Extracting text from email messages with JavaMail

This blog is focused on email processing – mostly how to extract the clear text from an email message. There is a lot of buzz (and eventually  good use) of unstructured data processing – often referred as BigData processing. In my case – we have a pilot project aimed for automatic classification of documents and emails – for abstraction – any textual content. For that purpose we need our server to “read” the received emails.

I am not very aware of historical protocols and formats, but today almost all emails are delivered as MIME message – see MIME on Wikipedia. From practical point – all delivered content has metadata – what is it and how should I read it.

Only for introduction – this is how to read email messages inside J2EE container. Now we will ignore message count, windowing,.. and we assume reader is skilled with Java and J2EE:

Context ctx = new InitialContext();
Session mailSession = (javax.mail.Session) ctx.lookup("java:comp/env/mail/Session");
Store store = mailSession.getStore(IMAP_STORE);
store.connect();
Folder inbox = store.getFolder(INBOX_FOLDER);
inbox.open(Folder.READ_ONLY);

Message[] messages = inbox.geTMessages();
// do somethinf with messages
this.content = EmailUtils.extractClearText(m, null);
inbox.close(false);
store.close();

About MIME parts – every message may be a multipart container or holds its content.   Most of current email clients send a multipart message, where one part is a HTML message and second is a plain text message for email clients, which do not support or disable HTML messages. It means, that a MimeMessage may (and will) contain several parts (BodyPart) messages. In this blog we won’t discuss all message types. For purposes we have already stated (from a human created email sent by a default emailing client we need to extract its clear text) we will assume there is a plain text part and alternatively an HTML part. Pretend that other parts can be happily ignored. Lets find and read the text.

Most of messages are instance of Multipart class. Multipart message contains parts – BodyPart objectd. To check what the part is, we will use the isMimeType() method.

Generally – if we find a text/plain multipart in the email message, we will use it, else we will use its html mime part.

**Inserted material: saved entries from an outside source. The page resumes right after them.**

import Mathlib.Analysis.Convex.SimplicialComplex.Basic
import Mathlib.Analysis.Calculus.ContDiff.Defs
import Mathlib.Geometry.Manifold.Instances.Real
import HarnessLib

/-!
# The input of the sweep: a good triangulation of a manifold carrying two smooth structures

Topic `Literature/Topology/FourManifolds`; the bookkeeping structure through which the global
smoothing theorem (Munkres, Ann. of Math. 72 (1960), Thm. 6.2 / Thurston (1997), Thm. 3.10.9: two
smooth structures Whitehead compatible with one PL structure are diffeomorphic) is organised in
this library.  The downward sweep (creases, tubes) is LOCAL: each cell is processed in one triple
of charts, and only needs to see the cells of its star there.  `SweepData n M c₁ c₂` records
exactly that:

* a family of chart triples `(φ i, e₁ i, e₂ i)`: `φ i` a homeomorphism onto an open set of `ℝⁿ`
  (the PL picture), `e₁ i ∈ atlas c₁`, `e₂ i ∈ atlas c₂`, and a finite geometric simplicial
  complex `K i` in `ℝⁿ` inside `(φ i).target` whose preimage lies in the sources of `e₁ i`, `e₂ i`;
* cells indexed by `κ`, each with an owner chart `owner c` and a simplex `simplex c ∈ K (owner c)`;
  the closed cell is `cell c = (φ (owner c)).symm '' conv (simplex c)`;
* axioms: cells are determined by their closed cell (`inj`), cover `M`, form a locally finite
  family, every cell meeting `cell c` is (in the owner chart of `c`) a simplex of `K (owner c)`
  (`star_owned`, with the same number of vertices), every simplex of `K (owner c)` touching
  `conv (simplex c)` is a cell of the same dimension (`cell_of_simplex`), `conv (simplex c)` lies in the interior of `|K (owner c)|`
  (`interior_owned`), the complexes are pure of dimension `n` (`pure`), and on every top simplex
  the two maps `e₁ i ∘ (φ i).symm`, `e₂ i ∘ (φ i).symm` have `C^∞` models with injective
  derivative (`model₁`, `model₂`) — the local content of "the triangulation is a smooth
  triangulation of both structures", i.e. of Whitehead compatibility of one PL structure with
  both `c₁` and `c₂` (Munkres (1966), Def. 8.3).

The existence of such data for a PL manifold Whitehead compatible with `c₁` and `c₂` is the
triangulation theorem of the programme (`G1`); the sweep consumes the structure.  This file has
the structure and its elementary API (`cell`, compactness, intersections of cells are cells of
the owner complex, the star is a neighbourhood).  No named facts; the structure is data.

## References

* J. R. Munkres, *Obstructions to the smoothing of piecewise-differentiable homeomorphisms*, Ann.
  of Math. (2) 72 (1960), 521–554, §5 and Thm. 6.2. [Munkres1960]
* J. R. Munkres, *Elementary differential topology* (1966), Def. 8.3, §10. [Munkres1966]
-/

noncomputable section

open Set Function Filter
open scoped Topology Manifold ContDiff

namespace Literature.Topology.FourManifolds

universe u

/-- Local notation: `𝔼 n` is the model Euclidean space `EuclideanSpace ℝ (Fin n)`. -/
local notation "𝔼 " n:arg => EuclideanSpace ℝ (Fin n)

/-- **Sweep data**: a good triangulation of `M` relative to the smooth structures `c₁`, `c₂`
(see the module docstring). [folklore] -/
structure SweepData (n : ℕ) (M : Type u) [TopologicalSpace M] (c₁ c₂ : ChartedSpace (𝔼 n) M) where
  /-- index type of the chart triples -/
  ι : Type u
  /-- index type of the cells -/
  κ : Type u
  /-- the PL charts (only their being open partial homeomorphisms is used) -/
  φ : ι → OpenPartialHomeomorph M (𝔼 n)
  /-- the charts of the first smooth structure -/
  e₁ : ι → OpenPartialHomeomorph M (𝔼 n)
  /-- the charts of the second smooth structure -/
  e₂ : ι → OpenPartialHomeomorph M (𝔼 n)
  mem₁ : ∀ i, e₁ i ∈ @atlas (𝔼 n) _ M _ c₁
  mem₂ : ∀ i, e₂ i ∈ @atlas (𝔼 n) _ M _ c₂
  /-- the finite complexes in PL coordinates -/
  K : ι → Geometry.SimplicialComplex ℝ (𝔼 n)
  finite : ∀ i, (K i).faces.Finite
  space_subset : ∀ i, (K i).space ⊆ (φ i).target
  source₁ : ∀ i, (φ i).symm '' (K i).space ⊆ (e₁ i).source
  source₂ : ∀ i, (φ i).symm '' (K i).space ⊆ (e₂ i).source
  /-- the owner chart of a cell -/
  owner : κ → ι
  /-- the simplex of a cell in its owner chart -/
  simplex : κ → Finset (𝔼 n)
  simplex_mem : ∀ c, simplex c ∈ (K (owner c)).faces
  /-- cells are determined by their closed cell -/
  inj : ∀ c c', (φ (owner c)).symm '' convexHull ℝ (simplex c : Set (𝔼 n)) =
    (φ (owner c')).symm '' convexHull ℝ (simplex c' : Set (𝔼 n)) → c = c'
  /-- the closed cells cover `M` -/
  cover : ∀ p : M, ∃ c, p ∈ (φ (owner c)).symm '' convexHull ℝ (simplex c : Set (𝔼 n))
  /-- the closed cells form a locally finite family -/
  locallyFinite : LocallyFinite fun c => (φ (owner c)).symm '' convexHull ℝ (simplex c : Set (𝔼 n))
  /-- every cell meeting `cell c` is, in the owner chart of `c`, a simplex of `K (owner c)` -/
  star_owned : ∀ c c',
    ((φ (owner c)).symm '' convexHull ℝ (simplex c : Set (𝔼 n)) ∩
      (φ (owner c')).symm '' convexHull ℝ (simplex c' : Set (𝔼 n))).Nonempty →
    ∃ s' ∈ (K (owner c)).faces, s'.card = (simplex c').card ∧
      (φ (owner c')).symm '' convexHull ℝ (simplex c' : Set (𝔼 n)) =
        (φ (owner c)).symm '' convexHull ℝ (s' : Set (𝔼 n))
  /-- every simplex of `K (owner c)` touching `conv (simplex c)` is a cell (of the same
  dimension) -/
  cell_of_simplex : ∀ c, ∀ t ∈ (K (owner c)).faces,
    (convexHull ℝ (t : Set (𝔼 n)) ∩ convexHull ℝ (simplex c : Set (𝔼 n))).Nonempty →
    ∃ c', (simplex c').card = t.card ∧
      (φ (owner c')).symm '' convexHull ℝ (simplex c' : Set (𝔼 n)) =
        (φ (owner c)).symm '' convexHull ℝ (t : Set (𝔼 n))
  /-- the owner complex is a neighbourhood of the owned cell -/
  interior_owned : ∀ c, convexHull ℝ (simplex c : Set (𝔼 n)) ⊆ interior (K (owner c)).space
  /-- the complexes are pure of dimension `n` -/
  pure : ∀ i, ∀ s ∈ (K i).faces, ∃ t ∈ (K i).faces, s ⊆ t ∧ t.card = n + 1
  /-- smooth models of the first PD chart on top simplices -/
  model₁ : ∀ i, ∀ t ∈ (K i).faces, t.card = n + 1 → ∃ g : 𝔼 n → 𝔼 n, ContDiff ℝ ∞ g ∧
    EqOn (e₁ i ∘ (φ i).symm) g (convexHull ℝ (t : Set (𝔼 n))) ∧
    ∀ x ∈ convexHull ℝ (t : Set (𝔼 n)), Injective (fderiv ℝ g x)
  /-- smooth models of the second PD chart on top simplices -/
  model₂ : ∀ i, ∀ t ∈ (K i).faces, t.card = n + 1 → ∃ g : 𝔼 n → 𝔼 n, ContDiff ℝ ∞ g ∧
    EqOn (e₂ i ∘ (φ i).symm) g (convexHull ℝ (t : Set (𝔼 n))) ∧
    ∀ x ∈ convexHull ℝ (t : Set (𝔼 n)), Injective (fderiv ℝ g x)

namespace SweepData

variable {n : ℕ} {M : Type u} [TopologicalSpace M] {c₁ c₂ : ChartedSpace (𝔼 n) M}
variable (S : SweepData n M c₁ c₂)

/-- The closed simplex of a cell in its owner chart. [folklore] -/
def hull (c : S.κ) : Set (𝔼 n) := convexHull ℝ (S.simplex c : Set (𝔼 n))

/-- **The closed cell** of `c`: the preimage under the owner chart of its closed simplex.
[folklore] -/
def cell (c : S.κ) : Set M := (S.φ (S.owner c)).symm '' S.hull c

/-- Unfolding `cell`. [folklore] -/
theorem cell_eq (c : S.κ) :
    S.cell c = (S.φ (S.owner c)).symm '' convexHull ℝ (S.simplex c : Set (𝔼 n)) := rfl

/-- The closed simplex of a cell lies in the owner complex. [folklore] -/
theorem hull_subset_space (c : S.κ) : S.hull c ⊆ (S.K (S.owner c)).space :=
  (S.K (S.owner c)).convexHull_subset_space (S.simplex_mem c)

/-- The closed simplex of a cell lies in the owner chart's target. [folklore] -/
theorem hull_subset_target (c : S.κ) : S.hull c ⊆ (S.φ (S.owner c)).target :=
  (S.hull_subset_space c).trans (S.space_subset _)

/-- The closed simplex of a cell is compact. [folklore] -/
theorem isCompact_hull (c : S.κ) : IsCompact (S.hull c) := by
  show IsCompact (convexHull ℝ (S.simplex c : Set (𝔼 n)))
  exact (S.simplex c).finite_toSet.isCompact_convexHull ℝ

/-- **Closed cells are compact.** [folklore] -/
theorem isCompact_cell (c : S.κ) : IsCompact (S.cell c) :=
  (S.isCompact_hull c).image_of_continuousOn
    ((S.φ (S.owner c)).continuousOn_symm.mono (S.hull_subset_target c))

/-- Closed cells are closed (in a Hausdorff `M`). [folklore] -/
theorem isClosed_cell [T2Space M] (c : S.κ) : IsClosed (S.cell c) := (S.isCompact_cell c).isClosed

/-- The closed cells cover `M`. [folklore] -/
theorem exists_mem_cell (p : M) : ∃ c, p ∈ S.cell c := S.cover p

/-- The closed cells form a locally finite family. [folklore] -/
theorem locallyFinite_cell : LocallyFinite S.cell := S.locallyFinite

/-- The cells owned... every cell meeting `cell c` is an owner-chart simplex. [folklore] -/
theorem exists_eq_image_of_inter_nonempty {c c' : S.κ} (h : (S.cell c ∩ S.cell c').Nonempty) :
    ∃ s' ∈ (S.K (S.owner c)).faces, s'.card = (S.simplex c').card ∧
      S.cell c' = (S.φ (S.owner c)).symm '' convexHull ℝ (s' : Set (𝔼 n)) :=
  S.star_owned c c' h

/-- Every simplex of the owner complex touching the simplex of `c` is the cell of some cell index
of the same dimension. [folklore] -/
theorem exists_cell_eq_of_inter_nonempty (c : S.κ) {t : Finset (𝔼 n)} (ht : t ∈ (S.K (S.owner c)).faces)
    (h : (convexHull ℝ (t : Set (𝔼 n)) ∩ S.hull c).Nonempty) :
    ∃ c', (S.simplex c').card = t.card ∧
      S.cell c' = (S.φ (S.owner c)).symm '' convexHull ℝ (t : Set (𝔼 n)) :=
  S.cell_of_simplex c t ht h

/-- A closed cell lies in the source of both smooth charts of its owner. [folklore] -/
theorem cell_subset_source₁ (c : S.κ) : S.cell c ⊆ (S.e₁ (S.owner c)).source :=
  (image_mono (S.hull_subset_space c)).trans (S.source₁ _)

/-- A closed cell lies in the source of the second smooth chart of its owner. [folklore] -/
theorem cell_subset_source₂ (c : S.κ) : S.cell c ⊆ (S.e₂ (S.owner c)).source :=
  (image_mono (S.hull_subset_space c)).trans (S.source₂ _)

/-- A closed cell lies in the source of its owner's PL chart. [folklore] -/
theorem cell_subset_source (c : S.κ) : S.cell c ⊆ (S.φ (S.owner c)).source := by
  rintro _ ⟨x, hx, rfl⟩
  exact (S.φ (S.owner c)).map_target (S.hull_subset_target c hx)

/-- The owner chart maps the closed cell onto the closed simplex. [folklore] -/
theorem image_cell (c : S.κ) : S.φ (S.owner c) '' S.cell c = S.hull c := by
  rw [cell, image_image]
  refine (image_congr (g := fun x => x) fun x hx => ?_).trans (image_id' _)
  exact (S.φ (S.owner c)).right_inv (S.hull_subset_target c hx)

/-- **The open star is a neighbourhood**: the preimage under the owner chart of the interior of
`|K (owner c)|` is an open set of `M` containing `cell c`. [folklore] -/
theorem cell_subset_symm_image_interior (c : S.κ) :
    S.cell c ⊆ (S.φ (S.owner c)).symm '' interior (S.K (S.owner c)).space :=
  image_mono (S.interior_owned c)

/-- The preimage of the interior of the owner complex is open. [folklore] -/
theorem isOpen_symm_image_interior (i : S.ι) :
    IsOpen ((S.φ i).symm '' interior (S.K i).space) :=
  (S.φ i).symm.isOpen_image_of_subset_source isOpen_interior
    (interior_subset.trans (by rw [(S.φ i).symm_source]; exact S.space_subset i))

/-- **The intersection of two meeting cells is a cell of the owner complex**: if `cell c'` meets
`cell c`, with `cell c' = φ.symm '' conv s'` (`star_owned`), then
`cell c ∩ cell c' = φ.symm '' conv (simplex c ∩ s')` (the complex axiom). [folklore] -/
theorem cell_inter_eq {c c' : S.κ} {s' : Finset (𝔼 n)} (hs' : s' ∈ (S.K (S.owner c)).faces)
    (heq : S.cell c' = (S.φ (S.owner c)).symm '' convexHull ℝ (s' : Set (𝔼 n))) :
    S.cell c ∩ S.cell c' =
      (S.φ (S.owner c)).symm '' convexHull ℝ ((S.simplex c ∩ s' : Finset (𝔼 n)) : Set (𝔼 n)) := by
  classical
  set φ := S.φ (S.owner c) with hφ
  have hinj : InjOn φ.symm φ.target := φ.symm.injOn
  have h1 : S.hull c ⊆ φ.target := S.hull_subset_target c
  have h2 : convexHull ℝ (s' : Set (𝔼 n)) ⊆ φ.target :=
    ((S.K (S.owner c)).convexHull_subset_space hs').trans (S.space_subset _)
  rw [heq, cell, ← hinj.image_inter h1 h2, Finset.coe_inter,
    ← Geometry.SimplicialComplex.convexHull_inter_convexHull (S.simplex_mem c) hs']
  rfl

end SweepData

end Literature.Topology.FourManifolds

If the email was sent as a simple text message, we will use the text directly.

       if(message instanceof MimeMessage)
        {
            MimeMessage m = (MimeMessage)message;
            Object contentObject = m.getContent();
            if(contentObject instanceof Multipart)
            {
                BodyPart clearTextPart = null;
                BodyPart htmlTextPart = null;
                Multipart content = (Multipart)contentObject;
                int count = content.getCount();
                for(int i=0; i<count; i++)
                {
                    BodyPart part =  content.getBodyPart(i);
                    if(part.isMimeType("text/plain"))
                    {
                        clearTextPart = part;
                        break;
                    }
                    else if(part.isMimeType("text/html"))
                    {
                        htmlTextPart = part;
                    }
                }

                if(clearTextPart!=null)
                {
                    result = (String) clearTextPart.getContent();
                }
                else if (htmlTextPart!=null)
                {
                    String html = (String) htmlTextPart.getContent();
                    result = Jsoup.parse(html).text();
                }

            }
             else if (contentObject instanceof String) // a simple text message
            {
                result = (String) contentObject;
            }
            else // not a mime message
            {
                logger.log(Level.WARNING,"not a mime part or multipart {0}",message.toString());
                result = null;
            }

As you see, for parsing HTML we’ve used the Jsoup project. Simple and effective way to treat html and get rid of all tags.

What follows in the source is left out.